### WHAT NEEDS TO BE DONE
Repeat word for word every line from the one holding "s'en déduisent*, 1948." to the end of the material below.

### RECORDS
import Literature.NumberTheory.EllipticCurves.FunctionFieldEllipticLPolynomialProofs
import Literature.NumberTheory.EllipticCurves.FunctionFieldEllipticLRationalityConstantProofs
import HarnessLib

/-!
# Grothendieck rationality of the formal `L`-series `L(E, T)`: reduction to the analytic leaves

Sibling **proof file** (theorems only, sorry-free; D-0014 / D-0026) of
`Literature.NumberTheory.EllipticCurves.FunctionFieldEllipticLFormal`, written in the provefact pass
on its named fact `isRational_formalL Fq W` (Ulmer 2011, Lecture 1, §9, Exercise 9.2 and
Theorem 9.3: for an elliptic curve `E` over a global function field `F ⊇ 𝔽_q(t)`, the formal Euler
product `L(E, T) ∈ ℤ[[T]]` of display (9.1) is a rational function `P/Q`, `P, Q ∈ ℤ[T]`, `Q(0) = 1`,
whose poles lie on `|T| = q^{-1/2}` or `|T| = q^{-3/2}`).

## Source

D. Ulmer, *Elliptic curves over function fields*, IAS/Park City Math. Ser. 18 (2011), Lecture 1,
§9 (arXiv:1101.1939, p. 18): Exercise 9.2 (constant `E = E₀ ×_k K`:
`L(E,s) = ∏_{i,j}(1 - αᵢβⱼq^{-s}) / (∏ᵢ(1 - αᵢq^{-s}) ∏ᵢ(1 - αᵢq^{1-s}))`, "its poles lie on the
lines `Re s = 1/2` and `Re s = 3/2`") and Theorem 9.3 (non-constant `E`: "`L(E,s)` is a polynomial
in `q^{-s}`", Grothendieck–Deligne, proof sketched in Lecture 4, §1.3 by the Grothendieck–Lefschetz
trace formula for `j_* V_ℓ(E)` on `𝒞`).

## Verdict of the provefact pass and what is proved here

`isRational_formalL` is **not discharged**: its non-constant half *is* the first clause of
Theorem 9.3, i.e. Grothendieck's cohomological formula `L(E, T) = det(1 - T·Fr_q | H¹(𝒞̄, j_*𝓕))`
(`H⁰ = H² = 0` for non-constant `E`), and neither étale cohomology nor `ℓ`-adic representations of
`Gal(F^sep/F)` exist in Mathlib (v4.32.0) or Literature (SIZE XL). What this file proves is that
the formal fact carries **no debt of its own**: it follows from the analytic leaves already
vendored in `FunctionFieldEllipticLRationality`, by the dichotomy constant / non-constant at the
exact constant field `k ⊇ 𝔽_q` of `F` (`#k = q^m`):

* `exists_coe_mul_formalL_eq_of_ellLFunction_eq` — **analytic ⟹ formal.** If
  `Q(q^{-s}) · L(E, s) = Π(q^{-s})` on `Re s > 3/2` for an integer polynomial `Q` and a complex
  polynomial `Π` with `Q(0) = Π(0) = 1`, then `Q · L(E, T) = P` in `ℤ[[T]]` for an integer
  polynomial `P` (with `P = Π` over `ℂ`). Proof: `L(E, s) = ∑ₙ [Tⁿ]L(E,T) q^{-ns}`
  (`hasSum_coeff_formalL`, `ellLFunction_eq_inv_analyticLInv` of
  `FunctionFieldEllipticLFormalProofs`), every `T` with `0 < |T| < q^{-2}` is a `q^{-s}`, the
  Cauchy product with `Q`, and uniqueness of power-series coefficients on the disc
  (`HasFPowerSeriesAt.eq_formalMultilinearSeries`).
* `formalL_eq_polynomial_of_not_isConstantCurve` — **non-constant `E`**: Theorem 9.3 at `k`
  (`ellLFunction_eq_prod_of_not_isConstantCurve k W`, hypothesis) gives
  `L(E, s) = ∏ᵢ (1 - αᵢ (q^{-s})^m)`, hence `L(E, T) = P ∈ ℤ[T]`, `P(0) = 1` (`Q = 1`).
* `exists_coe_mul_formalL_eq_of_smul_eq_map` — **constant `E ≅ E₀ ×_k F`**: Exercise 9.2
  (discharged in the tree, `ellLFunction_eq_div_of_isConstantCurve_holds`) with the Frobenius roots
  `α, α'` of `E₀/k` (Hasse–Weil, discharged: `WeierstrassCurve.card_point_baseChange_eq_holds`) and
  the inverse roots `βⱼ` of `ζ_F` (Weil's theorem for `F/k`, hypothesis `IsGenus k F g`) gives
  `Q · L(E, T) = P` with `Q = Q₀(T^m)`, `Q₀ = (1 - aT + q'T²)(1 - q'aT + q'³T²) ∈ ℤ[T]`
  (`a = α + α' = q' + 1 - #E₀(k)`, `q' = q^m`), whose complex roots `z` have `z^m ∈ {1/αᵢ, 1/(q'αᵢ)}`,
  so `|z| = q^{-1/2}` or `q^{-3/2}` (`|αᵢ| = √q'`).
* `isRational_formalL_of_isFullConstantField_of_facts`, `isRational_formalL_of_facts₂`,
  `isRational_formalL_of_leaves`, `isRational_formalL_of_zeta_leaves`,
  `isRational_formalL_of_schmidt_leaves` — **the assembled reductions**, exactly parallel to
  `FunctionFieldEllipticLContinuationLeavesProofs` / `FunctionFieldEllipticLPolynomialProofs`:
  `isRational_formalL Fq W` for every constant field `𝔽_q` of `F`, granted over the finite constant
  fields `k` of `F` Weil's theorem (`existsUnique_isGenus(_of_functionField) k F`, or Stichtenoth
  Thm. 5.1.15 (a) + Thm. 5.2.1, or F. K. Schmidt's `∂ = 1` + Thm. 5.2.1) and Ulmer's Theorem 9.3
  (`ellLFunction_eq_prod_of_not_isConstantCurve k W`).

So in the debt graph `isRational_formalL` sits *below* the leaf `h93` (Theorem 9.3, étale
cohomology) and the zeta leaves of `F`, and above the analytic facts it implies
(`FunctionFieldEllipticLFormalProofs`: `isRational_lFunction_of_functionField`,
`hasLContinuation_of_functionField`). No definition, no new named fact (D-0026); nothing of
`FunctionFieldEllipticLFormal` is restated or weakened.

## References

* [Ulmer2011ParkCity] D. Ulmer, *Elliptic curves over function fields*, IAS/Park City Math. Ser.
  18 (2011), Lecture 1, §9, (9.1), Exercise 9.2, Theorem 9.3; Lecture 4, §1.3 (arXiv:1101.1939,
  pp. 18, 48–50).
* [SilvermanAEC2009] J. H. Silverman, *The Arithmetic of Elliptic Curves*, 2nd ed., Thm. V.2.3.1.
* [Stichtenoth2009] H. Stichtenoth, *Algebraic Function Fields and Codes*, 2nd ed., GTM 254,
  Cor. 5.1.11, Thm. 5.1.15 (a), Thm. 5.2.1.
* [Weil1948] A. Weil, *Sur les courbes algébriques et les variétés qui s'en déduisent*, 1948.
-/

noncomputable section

### COMPLETED EXERCISE
* [Weil1948] A. Weil, *Sur les courbes algébriques et les variétés qui s'en déduisent*, 1948.
-/

noncomputable section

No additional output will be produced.